*Problem*
Each line from the start of the data below through the one containing "power, Case 3" must be reproduced exactly.

*Records*

/-- `ξ₀ⱼ` at a prime power, Case 2 (`q ∣ r`): `ξ₀ⱼ(q^e;d,r) = κ(q^e)` (`λ̃₀ⱼ(q^e,dr) = 1`).
[cite: Zhang2022LandauSiegel, App. A p. 102] -/
theorem xiZero_prime_pow_of_dvd_right {q e : ℕ} (hq : q.Prime) (he : e ≠ 0) {d r : ℕ}
    (hqr : q ∣ r) : xiZero c' D j (q ^ e) d r = kappaZ c' D (q ^ e) := by
  have hnc : ¬ Nat.Coprime q (d * r) := fun hc =>
    ((Nat.Prime.coprime_iff_not_dvd hq).mp hc) (dvd_mul_of_dvd_right hqr d)
  unfold xiZero
  rw [lamTildeZero_prime_pow c' D hq he, if_neg hnc, one_mul,
    innerSum_prime_pow_of_dvd_right c' D j hq he hqr]

/-- `ξ₀ⱼ` at a prime power, Case 3 (`q ∣ d`, `q ∤ r`):
`ξ₀ⱼ(q^e;d,r) = κ(q^e) − κ(q^{e−1})q^{1−β_j}/(q−1)`. [cite: Zhang2022LandauSiegel, App. A p. 103] -/
theorem xiZero_prime_pow_of_dvd_left {q e : ℕ} (hq : q.Prime) (he : e ≠ 0) {d r : ℕ}
    (hqd : q ∣ d) (hqr : ¬ q ∣ r) :
    xiZero c' D j (q ^ e) d r =
      kappaZ c' D (q ^ e) - kappaZ c' D (q ^ (e - 1)) * (q : ℂ) ^ (1 - betaJ c' D j) / ((q : ℂ) - 1) := by
  have hnc : ¬ Nat.Coprime q (d * r) := fun hc =>
    ((Nat.Prime.coprime_iff_not_dvd hq).mp hc) (dvd_mul_of_dvd_left hqd r)
  unfold xiZero
  rw [lamTildeZero_prime_pow c' D hq he, if_neg hnc, one_mul,
    innerSum_prime_pow_of_dvd_left c' D j hq he hqd hqr]

/-- `ξ₀ⱼ` at a prime power, Case 1 (`q ∤ dr`):
`ξ₀ⱼ(q^e;d,r) = λ₀ⱼ(q)·(Σ_i κ(q^{e+i})q^{−i(1−β_j)} − κ(q^{e−1})q^{1−β_j}/(q−1))`.
[cite: Zhang2022LandauSiegel, App. A p. 102] -/
theorem xiZero_prime_pow_of_coprime {q e : ℕ} (hq : q.Prime) (he : e ≠ 0) {d r : ℕ}
    (hqd : ¬ q ∣ d) (hqr : ¬ q ∣ r) :
    xiZero c' D j (q ^ e) d r = lamZero c' D j q *
      ((∑' i : ℕ, kappaZ c' D (q ^ (e + i)) / ((q ^ i : ℕ) : ℂ) ^ (1 - betaJ c' D j)) -
        kappaZ c' D (q ^ (e - 1)) * (q : ℂ) ^ (1 - betaJ c' D j) / ((q : ℂ) - 1)) := by
  have hqdr : ¬ q ∣ d * r := fun h => (hq.dvd_mul.mp h).elim hqd hqr
  have hc : Nat.Coprime q (d * r) := (Nat.Prime.coprime_iff_not_dvd hq).mpr hqdr
  unfold xiZero
  rw [lamTildeZero_prime_pow c' D hq he, if_pos hc,
    innerSum_prime_pow_of_not_dvd_right c' D j hq he hqr,
    kappaTildeZero_prime_pow_of_coprime c' D j hq he hqd hqr]

end InnerSum

end Literature.NumberTheory.LFunctions.Zhang2022.Lemma83
import Literature.MathematicalPhysics.QuantumFieldTheory.TorusChartGreen
import HarnessLib

/-!
# The Hodge decomposition of `1`-cochains on a finite charted torus; the Coulomb (Biot–Savart) representative

On a finite charted torus every real `1`-cochain (bond field) splits `ℓ²`-orthogonally as
`ω = d₀ (G δ₁ ω) + δ₂ (G d₁ ω) + harm₁ ω` — gradient (spin-wave) part, **coexact part** `coexact (d₁ ω) := δ₂ G (d₁ ω)`
determined by the plaquette circulations (vortex current) `d₁ ω` alone, and the constant (harmonic, winding) part
`harm₁ ω` (componentwise means).  This is the Hodge decomposition of Eckmann for the cubic torus, where the Hodge
Laplacian is the scalar lattice Laplacian componentwise (`TorusChartHodge.d₀_δ₁_add_δ₂_d₁`) and `G` is its Green's
operator (`TorusChartGreen.lean`); in the Villain / Fröhlich–Spencer unfolding of an abelian model it is the exact
spin-wave / vortex factorisation: `coexact (d₁ a)` is the Coulomb-gauge (Biot–Savart) strain field of the vortex current
`d₁ a`, and its energy is the Coulomb energy of the current.

* `hodge_decomposition : ω = d₀ (G (δ₁ ω)) + coexact (d₁ ω) + harm₁ ω`;
* `coexact q = δ₂ (G q)`: coclosed (`δ₁_coexact`), componentwise mean zero (`sum_coexact`), `d₁ (coexact (d₁ ω)) = d₁ ω`
  (`d₁_coexact_d₁`), gauge invariant (`coexact_d₁_add_d₀`), and UNIQUE with these properties (`eq_coexact_d₁`: a coclosed,
  componentwise-mean-zero cochain with the same circulations as `ω` is `coexact (d₁ ω)`);
* **energy**: `sum_sq_coexact_d₁ : ‖coexact (d₁ ω)‖² = ½ Σ_{x,i,j} d₁ω · G d₁ω` (the Coulomb energy of the current; ordered
  pairs), orthogonality of the three parts (`sum_d₀_mul_coexact`, `sum_d₀_mul_harm₁`, `sum_coexact_mul_harm₁`), Pythagoras
  (`sum_sq_eq_three_parts`) and **minimality** (`sum_sq_coexact_add_harm₁_le`: `‖coexact (d₁ ω) + harm₁ ω‖² ≤ ‖ω − d₀ f‖²`
  for every `f` — the Coulomb representative minimises the `ℓ²` norm in the class `ω + d₀(·)`), `sum_sq_coexact_le`.

## References
* B. Eckmann, Comment. Math. Helv. 17 (1945) 240–255.
* J. Fröhlich, T. Spencer, The Kosterlitz–Thouless transition in two-dimensional abelian spin systems and the Coulomb
  gas, Comm. Math. Phys. 81 (1981) 527–602, §3 (spin waves and vortices). [FrohlichSpencer1981]
* J. Fröhlich, T. Spencer, Comm. Math. Phys. 83 (1982) 411–454, §2.3–2.5. [FrohlichSpencerCMP1982]
-/

noncomputable section

namespace Literature.MathematicalPhysics.QuantumFieldTheory

open scoped BigOperators

namespace TorusChart

variable {Λ : Type*} [AddCommGroup Λ] {d : ℕ} (F : TorusChart Λ d) [Fintype Λ]

/-! ## The coexact (Coulomb) part and the decomposition -/

/-- **The coexact (Coulomb, Biot–Savart) `1`-cochain of a `2`-cochain** `q`: `coexact q = δ₂ (G q)`.  For `q = d₁ ω` this is
the part of `ω` determined by its plaquette circulations. [folklore] -/
def coexact (q : Λ → Fin d → Fin d → ℝ) : Λ → Fin d → ℝ := F.δ₂ (F.green₂ q)

/-- Unfolding `coexact`. [folklore] -/
theorem coexact_def (q : Λ → Fin d → Fin d → ℝ) : F.coexact q = F.δ₂ (F.green₂ q) := rfl

/-- **Hodge decomposition** of a real `1`-cochain on the finite torus:
`ω = d₀ (G (δ₁ ω)) + coexact (d₁ ω) + harm₁ ω`. [folklore] -/
theorem hodge_decomposition (ω : Λ → Fin d → ℝ) :
    ω = F.d₀ (F.green (F.δ₁ ω)) + F.coexact (F.d₁ ω) + harm₁ ω := by
  have h := F.d₀_δ₁_add_δ₂_d₁ (F.green₁ ω)
  rw [δ₁_green₁, d₁_green₁, negLap₁_green₁] at h
  rw [coexact_def, h, sub_add_cancel]

/-- The decomposition solved for the non-gradient part: `ω − d₀ (G δ₁ ω) = coexact (d₁ ω) + harm₁ ω`. [folklore] -/
theorem sub_d₀_green_δ₁ (ω : Λ → Fin d → ℝ) :
    ω - F.d₀ (F.green (F.δ₁ ω)) = F.coexact (F.d₁ ω) + harm₁ ω := by
  nth_rewrite 1 [F.hodge_decomposition ω]
  abel

/-- `coexact` is additive. [folklore] -/
theorem coexact_add (q p : Λ → Fin d → Fin d → ℝ) : F.coexact (q + p) = F.coexact q + F.coexact p := by
  rw [coexact_def, green₂_add, δ₂_add]; rfl

/-- `coexact` is homogeneous. [folklore] -/
theorem coexact_smul (c : ℝ) (q : Λ → Fin d → Fin d → ℝ) : F.coexact (c • q) = c • F.coexact q := by
  rw [coexact_def, coexact_def, green₂_smul]
  funext x i
  simp only [δ₂_apply, Pi.smul_apply, smul_eq_mul, Finset.mul_sum, mul_sub]

/-- `coexact 0 = 0`. [folklore] -/
@[simp] theorem coexact_zero : F.coexact (0 : Λ → Fin d → Fin d → ℝ) = 0 := by
  have h := F.coexact_smul 0 0
  rwa [zero_smul, zero_smul] at h

/-- `coexact q` has zero total in every direction. [folklore] -/
theorem sum_coexact (q : Λ → Fin d → Fin d → ℝ) (i : Fin d) : ∑ x, F.coexact q x i = 0 := by
  rw [coexact_def]; exact F.sum_δ₂ _ i

/-- `coexact q` has zero mean in every direction. [folklore] -/
theorem harm₁_coexact (q : Λ → Fin d → Fin d → ℝ) : harm₁ (F.coexact q) = 0 := by
  funext x i
  rw [harm₁_apply, mean_eq_zero_of_sum_eq_zero (F.sum_coexact q i)]; rfl

/-- **`coexact q` is coclosed** for alternating `q`. [folklore] -/
theorem δ₁_coexact {q : Λ → Fin d → Fin d → ℝ} (h0 : ∀ x i, q x i i = 0) (hs : ∀ x i j, q x j i = -q x i j) :
    F.δ₁ (F.coexact q) = 0 := by
  rw [coexact_def]
  exact F.δ₁_δ₂_of_alternating _ (fun x i => F.green₂_self h0 x i) fun x i j => F.green₂_swap hs x i j

/-- `coexact (d₁ ω)` is coclosed. [folklore] -/
theorem δ₁_coexact_d₁ (ω : Λ → Fin d → ℝ) : F.δ₁ (F.coexact (F.d₁ ω)) = 0 :=
  F.δ₁_coexact (fun x i => F.d₁_self ω x i) fun x i j => F.d₁_swap ω x i j

/-- **`coexact (d₁ ω)` has the circulations of `ω`**: `d₁ (coexact (d₁ ω)) = d₁ ω`. [folklore] -/
theorem d₁_coexact_d₁ (ω : Λ → Fin d → ℝ) : F.d₁ (F.coexact (F.d₁ ω)) = F.d₁ ω := by
  have h := congrArg F.d₁ (F.hodge_decomposition ω)
  rw [d₁_add, d₁_add, d₁_d₀, zero_add] at h
  have hh : F.d₁ (harm₁ ω) = 0 := F.d₁_const _
  rw [hh, add_zero] at h
  exact h.symm

/-- **Gauge invariance**: `coexact (d₁ (ω + d₀ f)) = coexact (d₁ ω)`. [folklore] -/
theorem coexact_d₁_add_d₀ (ω : Λ → Fin d → ℝ) (f : Λ → ℝ) :
    F.coexact (F.d₁ (ω + F.d₀ f)) = F.coexact (F.d₁ ω) := by
  rw [d₁_add, d₁_d₀, add_zero]

/-- The coexact part of a gradient vanishes. [folklore] -/
theorem coexact_d₁_d₀ (f : Λ → ℝ) : F.coexact (F.d₁ (F.d₀ f)) = 0 := by
  rw [d₁_d₀, coexact_zero]

/-- **Uniqueness of the Coulomb representative**: a coclosed `1`-cochain with zero total in every direction and the
same circulations as `ω` is `coexact (d₁ ω)`. [folklore] -/
theorem eq_coexact_d₁ {ω η : Λ → Fin d → ℝ} (hd : F.d₁ η = F.d₁ ω) (hδ : F.δ₁ η = 0)
    (hsum : ∀ i, ∑ x, η x i = 0) : η = F.coexact (F.d₁ ω) := by
  set ζ := η - F.coexact (F.d₁ ω) with hζ
  have hd' : F.d₁ ζ = 0 := by rw [hζ, d₁_sub, hd, d₁_coexact_d₁, sub_self]
  have hδ' : F.δ₁ ζ = 0 := by rw [hζ, δ₁_sub, hδ, δ₁_coexact_d₁, sub_self]
  have hlap : F.negLap₁ ζ = 0 := by
    rw [← d₀_δ₁_add_δ₂_d₁, hd', hδ', d₀_zero, δ₂_zero, add_zero]
  have hconst := (F.negLap₁_eq_zero_iff ζ).1 hlap
  have hzero : ∀ i, ζ 0 i = 0 := fun i => by
    have hs : ∑ x, ζ x i = 0 := by
      simp only [hζ, Pi.sub_apply, Finset.sum_sub_distrib, hsum i, sum_coexact, sub_self]
    have : ∑ x, ζ x i = Fintype.card Λ • ζ 0 i := by
      rw [← Finset.card_univ, ← Finset.sum_const]
      exact Finset.sum_congr rfl fun x _ => hconst x i
    rw [this, nsmul_eq_mul] at hs
    rcases mul_eq_zero.1 hs with h | h
    · exact absurd h (Nat.cast_ne_zero.2 Fintype.card_ne_zero)
    · exact h
  have hζ0 : ζ = 0 := by
    funext x i; rw [hconst x i, hzero i]; rfl
  rw [hζ] at hζ0
  exact sub_eq_zero.1 hζ0

/-! ## Energies: orthogonality, the Coulomb energy, minimality -/

/-- The gradient part is orthogonal to coclosed cochains, in particular to `coexact q` (alternating `q`). [folklore] -/
theorem sum_d₀_mul_coexact (f : Λ → ℝ) {q : Λ → Fin d → Fin d → ℝ} (h0 : ∀ x i, q x i i = 0)
    (hs : ∀ x i j, q x j i = -q x i j) : ∑ x, ∑ i, F.d₀ f x i * F.coexact q x i = 0 := by
  rw [sum_d₀_mul, F.δ₁_coexact h0 hs]
  simp

/-- The gradient part is orthogonal to the harmonic part. [folklore] -/
theorem sum_d₀_mul_harm₁ (f : Λ → ℝ) (ω : Λ → Fin d → ℝ) : ∑ x, ∑ i, F.d₀ f x i * harm₁ ω x i = 0 := by
  rw [Finset.sum_comm]
  refine Finset.sum_eq_zero fun i _ => ?_
  simp only [harm₁_apply, ← Finset.sum_mul, F.sum_d₀ f i, zero_mul]

/-- The coexact part is orthogonal to the harmonic part. [folklore] -/
theorem sum_coexact_mul_harm₁ (q : Λ → Fin d → Fin d → ℝ) (ω : Λ → Fin d → ℝ) :
    ∑ x, ∑ i, F.coexact q x i * harm₁ ω x i = 0 := by
  rw [Finset.sum_comm]
  refine Finset.sum_eq_zero fun i _ => ?_
  simp only [harm₁_apply, ← Finset.sum_mul, F.sum_coexact q i, zero_mul]

/-- **The energy of the Coulomb representative is the Coulomb energy of the current**:
`Σ_{x,i} (coexact (d₁ ω) (x,i))² = ½ Σ_{x,i,j} d₁ ω (x;i,j) · G (d₁ ω) (x;i,j)` (ordered pairs). [folklore] -/
theorem sum_sq_coexact_d₁ (ω : Λ → Fin d → ℝ) :
    ∑ x, ∑ i, (F.coexact (F.d₁ ω) x i) ^ 2
      = (1 / 2 : ℝ) * ∑ x, ∑ i, ∑ j, F.d₁ ω x i j * F.green₂ (F.d₁ ω) x i j := by
  have halt : ∀ x i j, F.green₂ (F.d₁ ω) x j i = -F.green₂ (F.d₁ ω) x i j :=
    fun x i j => F.green₂_swap (fun y i j => F.d₁_swap ω y i j) x i j
  have h := F.sum_d₁_mul_of_alternating (F.coexact (F.d₁ ω)) (F.green₂ (F.d₁ ω)) halt
  rw [d₁_coexact_d₁] at h
  rw [h]
  simp only [coexact_def, pow_two]
  ring

/-- The Coulomb energy of a `2`-cochain is nonnegative: `Σ q · G q ≥ 0` (componentwise positivity of `G`). [folklore] -/
theorem sum_mul_green₂_self_nonneg (q : Λ → Fin d → Fin d → ℝ) :
    0 ≤ ∑ x, ∑ i, ∑ j, q x i j * F.green₂ q x i j := by
  have hsw : ∑ x, ∑ i, ∑ j, q x i j * F.green₂ q x i j = ∑ i, ∑ j, ∑ x, q x i j * F.green₂ q x i j := by
    rw [Finset.sum_comm]; exact Finset.sum_congr rfl fun i _ => Finset.sum_comm
  rw [hsw]
  refine Finset.sum_nonneg fun i _ => Finset.sum_nonneg fun j _ => ?_
  simp only [green₂_apply]
  exact F.sum_mul_green_self_nonneg fun y => q y i j

/-- **Pythagoras for the Hodge decomposition**:
`‖ω‖² = ‖d₀ G δ₁ ω‖² + ‖coexact (d₁ ω)‖² + ‖harm₁ ω‖²`. [folklore] -/
theorem sum_sq_eq_three_parts (ω : Λ → Fin d → ℝ) :
    ∑ x, ∑ i, (ω x i) ^ 2
      = ∑ x, ∑ i, (F.d₀ (F.green (F.δ₁ ω)) x i) ^ 2 + ∑ x, ∑ i, (F.coexact (F.d₁ ω) x i) ^ 2
        + ∑ x, ∑ i, (harm₁ ω x i) ^ 2 := by
  have h1 := F.sum_d₀_mul_coexact (F.green (F.δ₁ ω)) (fun x i => F.d₁_self ω x i) (fun x i j => F.d₁_swap ω x i j)
  have h2 := F.sum_d₀_mul_harm₁ (F.green (F.δ₁ ω)) ω
  have h3 := F.sum_coexact_mul_harm₁ (F.d₁ ω) ω
  have hexp : ∀ x i, (ω x i) ^ 2 = (F.d₀ (F.green (F.δ₁ ω)) x i) ^ 2 + (F.coexact (F.d₁ ω) x i) ^ 2
      + (harm₁ ω x i) ^ 2 + 2 * (F.d₀ (F.green (F.δ₁ ω)) x i * F.coexact (F.d₁ ω) x i)
      + 2 * (F.d₀ (F.green (F.δ₁ ω)) x i * harm₁ ω x i) + 2 * (F.coexact (F.d₁ ω) x i * harm₁ ω x i) := by
    intro x i
    have hx := congr_fun (congr_fun (F.hodge_decomposition ω) x) i
    simp only [Pi.add_apply] at hx
    rw [hx]; ring
  simp only [hexp, Finset.sum_add_distrib, ← Finset.mul_sum, h1, h2, h3, mul_zero, add_zero]

/-- **Minimality of the Coulomb representative**: for every `0`-cochain `f`,
`‖coexact (d₁ ω) + harm₁ ω‖² ≤ ‖ω − d₀ f‖²` — among all representatives of the class `ω + d₀(·)` the one with no
gradient part has the least `ℓ²` norm. [folklore] -/
theorem sum_sq_coexact_add_harm₁_le (ω : Λ → Fin d → ℝ) (f : Λ → ℝ) :
    ∑ x, ∑ i, (F.coexact (F.d₁ ω) x i + harm₁ ω x i) ^ 2 ≤ ∑ x, ∑ i, (ω x i - F.d₀ f x i) ^ 2 := by
  -- `ω − d₀ f = d₀ (G δ₁ ω − f) + (coexact + harm)` with the two summands orthogonal
  set g := F.green (F.δ₁ ω) - f with hg
  have hdec : ∀ x i, ω x i - F.d₀ f x i = F.d₀ g x i + (F.coexact (F.d₁ ω) x i + harm₁ ω x i) := by
    intro x i
    have hx := congr_fun (congr_fun (F.hodge_decomposition ω) x) i
    simp only [Pi.add_apply] at hx
    rw [hg, d₀_sub, Pi.sub_apply, Pi.sub_apply]
    conv_lhs => rw [hx]
    ring
  have horth : ∑ x, ∑ i, F.d₀ g x i * (F.coexact (F.d₁ ω) x i + harm₁ ω x i) = 0 := by
    simp only [mul_add, Finset.sum_add_distrib,
      F.sum_d₀_mul_coexact g (fun x i => F.d₁_self ω x i) (fun x i j => F.d₁_swap ω x i j),
      F.sum_d₀_mul_harm₁ g ω, add_zero]
  have hexp : ∑ x, ∑ i, (ω x i - F.d₀ f x i) ^ 2 = ∑ x, ∑ i, (F.d₀ g x i) ^ 2
      + ∑ x, ∑ i, (F.coexact (F.d₁ ω) x i + harm₁ ω x i) ^ 2 := by
    have : ∀ x i, (ω x i - F.d₀ f x i) ^ 2 = (F.d₀ g x i) ^ 2 + (F.coexact (F.d₁ ω) x i + harm₁ ω x i) ^ 2
        + 2 * (F.d₀ g x i * (F.coexact (F.d₁ ω) x i + harm₁ ω x i)) := fun x i => by rw [hdec]; ring
    simp only [this, Finset.sum_add_distrib, ← Finset.mul_sum, horth, mul_zero, add_zero]
  rw [hexp]
  have : 0 ≤ ∑ x, ∑ i, (F.d₀ g x i) ^ 2 := Finset.sum_nonneg fun x _ => Finset.sum_nonneg fun i _ => sq_nonneg _
  linarith

/-- The squared norm of the Coulomb representative splits: `‖coexact (d₁ ω) + harm₁ ω‖² = ‖coexact (d₁ ω)‖² + ‖harm₁ ω‖²`.
[folklore] -/
theorem sum_sq_coexact_add_harm₁ (ω : Λ → Fin d → ℝ) :
    ∑ x, ∑ i, (F.coexact (F.d₁ ω) x i + harm₁ ω x i) ^ 2
      = ∑ x, ∑ i, (F.coexact (F.d₁ ω) x i) ^ 2 + ∑ x, ∑ i, (harm₁ ω x i) ^ 2 := by
  have h3 := F.sum_coexact_mul_harm₁ (F.d₁ ω) ω
  have : ∀ x i, (F.coexact (F.d₁ ω) x i + harm₁ ω x i) ^ 2 = (F.coexact (F.d₁ ω) x i) ^ 2 + (harm₁ ω x i) ^ 2
      + 2 * (F.coexact (F.d₁ ω) x i * harm₁ ω x i) := fun x i => by ring
  simp only [this, Finset.sum_add_distrib, ← Finset.mul_sum, h3, mul_zero, add_zero]

/-- The coexact part is norm-decreasing: `‖coexact (d₁ ω)‖² ≤ ‖ω‖²`. [folklore] -/
theorem sum_sq_coexact_le (ω : Λ → Fin d → ℝ) :
    ∑ x, ∑ i, (F.coexact (F.d₁ ω) x i) ^ 2 ≤ ∑ x, ∑ i, (ω x i) ^ 2 := by
  rw [F.sum_sq_eq_three_parts ω]
  have h1 : 0 ≤ ∑ x, ∑ i, (F.d₀ (F.green (F.δ₁ ω)) x i) ^ 2 :=
    Finset.sum_nonneg fun x _ => Finset.sum_nonneg fun i _ => sq_nonneg _
  have h3 : 0 ≤ ∑ x, ∑ i, (harm₁ ω x i) ^ 2 := Finset.sum_nonneg fun x _ => Finset.sum_nonneg fun i _ => sq_nonneg _
  linarith

/-- The Coulomb energy of the current is bounded by the energy of any cochain carrying it:
`½ Σ d₁ω · G d₁ω ≤ ‖ω‖²`. [folklore] -/
theorem half_sum_d₁_mul_green₂_le (ω : Λ → Fin d → ℝ) :
    (1 / 2 : ℝ) * ∑ x, ∑ i, ∑ j, F.d₁ ω x i j * F.green₂ (F.d₁ ω) x i j ≤ ∑ x, ∑ i, (ω x i) ^ 2 := by
  rw [← sum_sq_coexact_d₁]; exact F.sum_sq_coexact_le ω

end TorusChart

end Literature.MathematicalPhysics.QuantumFieldTheory

end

*Reply*
/-- `ξ₀ⱼ` at a prime power, Case 2 (`q ∣ r`): `ξ₀ⱼ(q^e;d,r) = κ(q^e)` (`λ̃₀ⱼ(q^e,dr) = 1`).
[cite: Zhang2022LandauSiegel, App. A p. 102] -/
theorem xiZero_prime_pow_of_dvd_right {q e : ℕ} (hq : q.Prime) (he : e ≠ 0) {d r : ℕ}
    (hqr : q ∣ r) : xiZero c' D j (q ^ e) d r = kappaZ c' D (q ^ e) := by
  have hnc : ¬ Nat.Coprime q (d * r) := fun hc =>
    ((Nat.Prime.coprime_iff_not_dvd hq).mp hc) (dvd_mul_of_dvd_right hqr d)
  unfold xiZero
  rw [lamTildeZero_prime_pow c' D hq he, if_neg hnc, one_mul,
    innerSum_prime_pow_of_dvd_right c' D j hq he hqr]

/-- `ξ₀ⱼ` at a prime power, Case 3 (`q ∣ d`, `q ∤ r`):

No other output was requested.